_Task objective_
Transcribe the listing word for word. Begin at its first line and end with the line containing "u_j ≤ meanDissipation".

=-=-=-=-=

import Summits.AnomalousDissipation.AnomalousDissipation.Theorems.TwoAndHalfDTwohalfdNegReductionOffZero
import Summits.AnomalousDissipation.AnomalousDissipation.Theorems.TwoAndHalfDTwohalfdNegPerForceCertificate
import Summits.AnomalousDissipation.AnomalousDissipation.Theorems.TwoAndHalfDTwohalfdNegPlanarNoAnomaly
import Literature.Analysis.FluidPDE.TwoHalfSection
import Literature.Analysis.FluidPDE.LerayHopfGalileanTorusMeans
import Literature.Analysis.FluidPDE.LongTimeAverageNonneg

/-!
# O1 `stub_planarSubLogNoGo` — the PLANAR sub-log-strain no-go in X's own language
# (line `Sketch`, crux stmt-AnomalousDissipation-0206)

Registered tool stub (section O, the witness window) of the line `Sketch` (duhamel-release) for the crux
`Summit.AnomalousDissipation.AnomalousDissipation.Theses.TwoAndHalfD.TwohalfdThesis` (= X,
stmt-AnomalousDissipation-0206): the zeroth law inside the `x₃`-invariant (2½-D) class — one steady smooth
solenoidal mean-zero `x₃`-invariant force `f` on `T³`, `ν_j → 0`, `x₃`-invariant global Leray–Hopf
solutions `u_j` with `ν`-uniformly bounded `limsup`-mean energy and `limsup`-mean dissipation `≥ ε > 0`.

For every such X-witness `(f, ν, u₀, u)` the `limsup`-mean STRAIN of the PLANAR SECTION
`v_j(t) = π_E ∘ u_j(t) ∘ ι` (`ι = Torus.planarSect`, `π_E = Torus.planarProjE`) is NOT sub-logarithmic:
`¬ (⟨‖∇v_j‖₂⟩ / log(1/ν_j) → 0)`.  The tree had this only for the FULL gradient `‖∇u_j‖₂`
(`TwohalfdNeg.SubLogFamily.not_subLogStrain_of_dissipationFloor`), a quantity dominated by the scalar
gradient; the planar form is the informative one (Alexakis–Doering: `ν_j⟨‖∇v_j‖₂²⟩ → 0`).

Proof (plumbing over landed 0211 files).  `TwohalfdNeg.ReductionOffZero.stub_reductionOffZero` splits the
family into its sections `g, h, v_j, θ_j` with `u_j(t) = twoHalf (v_j t) (θ_j t)` for `t ≠ 0`, `v_j` a global
Leray–Hopf solution of the planar system forced by `g` with bounded mean energy, `θ_j` a global weak sourced
scalar over `v_j` with bounded mean variance, and the sub-split
`meanDissipation ν_j u_j ≤ meanDissipation ν_j v_j + ⟨ν_j‖∇θ_j‖²⟩`.  Off `t = 0` the planar section of `u_j`
IS `v_j` (`Torus.planarProjE_twoHalf_planarSect`), and long-time means only see positive times
(`longTimeAvgSup_congr_of_eqOn_Ioi`), so the hypothesised sub-log strain of the section is sub-log strain of
`v_j`.  Then the planar dissipation tends to `0` (`TwohalfdNeg.PlanarNoAnomaly.stub_planarNoAnomaly`,
Alexakis–Doering) and so does the scalar dissipation (the per-family engine
`TwohalfdNeg.PerForce.scalarNoAnomaly_of_subLogStrain_family`); squeezing the sub-split between `0`
(`meanDissipation_nonneg`) and the vanishing sum contradicts the floor `ε ≤ meanDissipation ν_j u_j`.
Model: `TwohalfdNeg.SubLogFamily.not_subLogStrain_of_dissipationFloor`.  Supports stmt-AnomalousDissipation-0206.

## Mathlib / Literature search

`lean search 'planarProjE_twoHalf_planarSect'` (`Literature/Analysis/FluidPDE/TwoHalfSection.lean`),
`'longTimeAvgSup_congr_of_eqOn_Ioi'` (`Literature/Analysis/FluidPDE/LerayHopfGalileanTorusMeans.lean`),
`'meanDissipation_nonneg'` (`Literature/Analysis/FluidPDE/LongTimeAverageNonneg.lean`),
`'stub_planarSubLogNoGo'` (only the skeleton); `lean find` (prior stockroom): nothing to adapt.
-/

noncomputable section

-- the summit path AnomalousDissipation/AnomalousDissipation duplicates a namespace component
set_option linter.dupNamespace false

namespace Summit.AnomalousDissipation.AnomalousDissipation.Theorems.TwohalfdThesis

open MeasureTheory Set Filter Topology
open scoped ENNReal NNReal
open Literature.Analysis.FunctionSpaces Literature.Analysis.FluidPDE
open Summit.AnomalousDissipation.AnomalousDissipation.Theorems.TwohalfdNeg

/-- **Off `t = 0` the planar section of a `2½`-dimensional family is its planar part, in the mean.**  If
`u t = twoHalf (v t) (θ t)` for every `t ≠ 0`, then the `limsup`-mean strain of the planar section
`t ↦ π_E ∘ u t ∘ ι` equals that of `v` (`planarProjE_twoHalf_planarSect` slice-wise for `t > 0`,
`longTimeAvgSup_congr_of_eqOn_Ioi`). [folklore] -/
theorem longTimeAvgSup_sqrt_eGradNormSq_planarSection_eq
    {u : ℝ → UnitAddTorus (Fin 3) → EuclideanSpace ℝ (Fin 3)}
    {v : ℝ → UnitAddTorus (Fin 2) → EuclideanSpace ℝ (Fin 2)} {θ : ℝ → UnitAddTorus (Fin 2) → ℝ}
    (hsec : ∀ t : ℝ, t ≠ 0 → u t = Torus.twoHalf (v t) (θ t)) :
    longTimeAvgSup (fun t => Real.sqrt (Torus.eGradNormSq
        (fun y : UnitAddTorus (Fin 2) => Torus.planarProjE (u t (Torus.planarSect y)))).toReal) =
      longTimeAvgSup (fun t => Real.sqrt (Torus.eGradNormSq (v t)).toReal) := by
  refine longTimeAvgSup_congr_of_eqOn_Ioi fun t ht => ?_
  have hslice : (fun y : UnitAddTorus (Fin 2) => Torus.planarProjE (u t (Torus.planarSect y))) = v t := by
    funext y
    rw [hsec t ht.ne']
    exact Torus.planarProjE_twoHalf_planarSect (v t) (θ t) y
  rw [hslice]

/-- **O1 `stub_planarSubLogNoGo` — the PLANAR sub-log-strain no-go in X's own language.**  For every
X-witness `(f, ν, u₀, u)` (all hypotheses of `TwohalfdThesis` verbatim) the `limsup`-mean strain of the
planar section `v_j(t) = π_E ∘ u_j(t) ∘ ι` is not sub-logarithmic: `¬ (⟨‖∇v_j‖₂⟩ / log(1/ν_j) → 0)`.
Reduction `ReductionOffZero.stub_reductionOffZero`, identification of the section's strain with `v_j`'s
(`longTimeAvgSup_sqrt_eGradNormSq_planarSection_eq`), planar dissipation `→ 0`
(`PlanarNoAnomaly.stub_planarNoAnomaly`), scalar dissipation `→ 0`
(`PerForce.scalarNoAnomaly_of_subLogStrain_family`), squeeze against the floor `ε`. [folklore] -/
theorem stub_planarSubLogNoGo :
    ∀ f : UnitAddTorus (Fin 3) → EuclideanSpace ℝ (Fin 3),
      (∀ (s : UnitAddCircle) (x : UnitAddTorus (Fin 3)), f (x + Pi.single (2 : Fin 3) s) = f x) →
      Torus.IsSmooth f → Torus.IsDivFree f → Torus.HasZeroMean f →
      ∀ (ν : ℕ → ℝ) (u₀ : ℕ → UnitAddTorus (Fin 3) → EuclideanSpace ℝ (Fin 3))
        (u : ℕ → ℝ → UnitAddTorus (Fin 3) → EuclideanSpace ℝ (Fin 3)),
        (∀ j, 0 < ν j) → Tendsto ν atTop (𝓝 0) →
        (∀ j, Torus.IsGlobalLerayHopf (ν j) (fun _ => f) (u₀ j) (u j)) →
        (∀ j (t : ℝ) (s : UnitAddCircle) (x : UnitAddTorus (Fin 3)),
          u j t (x + Pi.single (2 : Fin 3) s) = u j t x) →
        (∃ E : ℝ, ∀ j, meanEnergy (u j) ≤ E) →
        (∃ ε : ℝ, 0 < ε ∧ ∀ j, ε ≤ meanDissipation (ν j) (u j)) →
        ¬ Tendsto (fun j => longTimeAvgSup (fun t => Real.sqrt (Torus.eGradNormSq
            (fun y : UnitAddTorus (Fin 2) => Torus.planarProjE (u j t (Torus.planarSect y)))).toReal) /
          Real.log (ν j)⁻¹) atTop (𝓝 0) := by
  intro f hfinv hfs hfd hfz ν u₀ u hν hν0 hLH huinv hE hfloor hsub
  obtain ⟨ε, hε, hεj⟩ := hfloor
  obtain ⟨g, h, v₀, v, θ₀, θ, hgs, hgd, hgz, hhs, hhz, -, hsec, hvLH, hθ₀, hθw, hEv, hEθ, hsplit⟩ :=
    ReductionOffZero.stub_reductionOffZero f hfinv hfs hfd hfz ν u₀ u hν hLH huinv hE
  -- the section's strain is `v_j`'s strain, hence sub-logarithmic
  have hsub' : Tendsto (fun j => longTimeAvgSup (fun t => Real.sqrt (Torus.eGradNormSq (v j t)).toReal) /
      Real.log (ν j)⁻¹) atTop (𝓝 0) := by
    refine hsub.congr fun j => ?_
    rw [longTimeAvgSup_sqrt_eGradNormSq_planarSection_eq (hsec j)]
  -- planar dissipation `→ 0` (Alexakis–Doering) and scalar dissipation `→ 0` (per-family engine)
  have hplanar : Tendsto (fun j => meanDissipation (ν j) (v j)) atTop (𝓝 0) :=
    PlanarNoAnomaly.stub_planarNoAnomaly g hgs hgd hgz ν v₀ v hν hν0 hvLH hEv
  have hscalar : Tendsto (fun j => longTimeAvgSup
      (fun t => ν j * (Torus.eScalarGradNormSq (θ j t)).toReal)) atTop (𝓝 0) :=
    PerForce.scalarNoAnomaly_of_subLogStrain_family g h hgs hgd hgz hhs hhz ν v₀ v θ₀ θ hν hν0 hvLH hEv
      hsub' hθ₀ hθw hEθ
  have hsum : Tendsto (fun j => meanDissipation (ν j) (v j) +
      longTimeAvgSup (fun t => ν j * (Torus.eScalarGradNormSq (θ j t)).toReal)) atTop (𝓝 0) := by
    simpa using hplanar.add hscalar
  -- squeeze the sub-split: the total mean dissipation tends to `0`, contradicting the floor `ε`
  have ht : Tendsto (fun j => meanDissipation (ν j) (u j)) atTop (𝓝 0) :=
    squeeze_zero (fun j => meanDissipation_nonneg (hν j).le (u j)) hsplit hsum
  obtain ⟨j, hj⟩ := (ht.eventually (gt_mem_nhds hε)).exists
  exact (not_lt.2 (hεj j)) hj

end Summit.AnomalousDissipation.AnomalousDissipation.Theorems.TwohalfdThesis

end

=-=-=-=-=

_Result of this exercise_
import Summits.AnomalousDissipation.AnomalousDissipation.Theorems.TwoAndHalfDTwohalfdNegReductionOffZero
import Summits.AnomalousDissipation.AnomalousDissipation.Theorems.TwoAndHalfDTwohalfdNegPerForceCertificate
import Summits.AnomalousDissipation.AnomalousDissipation.Theorems.TwoAndHalfDTwohalfdNegPlanarNoAnomaly
import Literature.Analysis.FluidPDE.TwoHalfSection
import Literature.Analysis.FluidPDE.LerayHopfGalileanTorusMeans
import Literature.Analysis.FluidPDE.LongTimeAverageNonneg

/-!
# O1 `stub_planarSubLogNoGo` — the PLANAR sub-log-strain no-go in X's own language
# (line `Sketch`, crux stmt-AnomalousDissipation-0206)

Registered tool stub (section O, the witness window) of the line `Sketch` (duhamel-release) for the crux
`Summit.AnomalousDissipation.AnomalousDissipation.Theses.TwoAndHalfD.TwohalfdThesis` (= X,
stmt-AnomalousDissipation-0206): the zeroth law inside the `x₃`-invariant (2½-D) class — one steady smooth
solenoidal mean-zero `x₃`-invariant force `f` on `T³`, `ν_j → 0`, `x₃`-invariant global Leray–Hopf
solutions `u_j` with `ν`-uniformly bounded `limsup`-mean energy and `limsup`-mean dissipation `≥ ε > 0`.

For every such X-witness `(f, ν, u₀, u)` the `limsup`-mean STRAIN of the PLANAR SECTION
`v_j(t) = π_E ∘ u_j(t) ∘ ι` (`ι = Torus.planarSect`, `π_E = Torus.planarProjE`) is NOT sub-logarithmic:
`¬ (⟨‖∇v_j‖₂⟩ / log(1/ν_j) → 0)`.  The tree had this only for the FULL gradient `‖∇u_j‖₂`
(`TwohalfdNeg.SubLogFamily.not_subLogStrain_of_dissipationFloor`), a quantity dominated by the scalar
gradient; the planar form is the informative one (Alexakis–Doering: `ν_j⟨‖∇v_j‖₂²⟩ → 0`).

Proof (plumbing over landed 0211 files).  `TwohalfdNeg.ReductionOffZero.stub_reductionOffZero` splits the
family into its sections `g, h, v_j, θ_j` with `u_j(t) = twoHalf (v_j t) (θ_j t)` for `t ≠ 0`, `v_j` a global
Leray–Hopf solution of the planar system forced by `g` with bounded mean energy, `θ_j` a global weak sourced
scalar over `v_j` with bounded mean variance, and the sub-split
`meanDissipation ν_j u_j ≤ meanDissipation ν_j v_j + ⟨ν_j‖∇θ_j‖²⟩`.  Off `t = 0` the planar section of `u_j`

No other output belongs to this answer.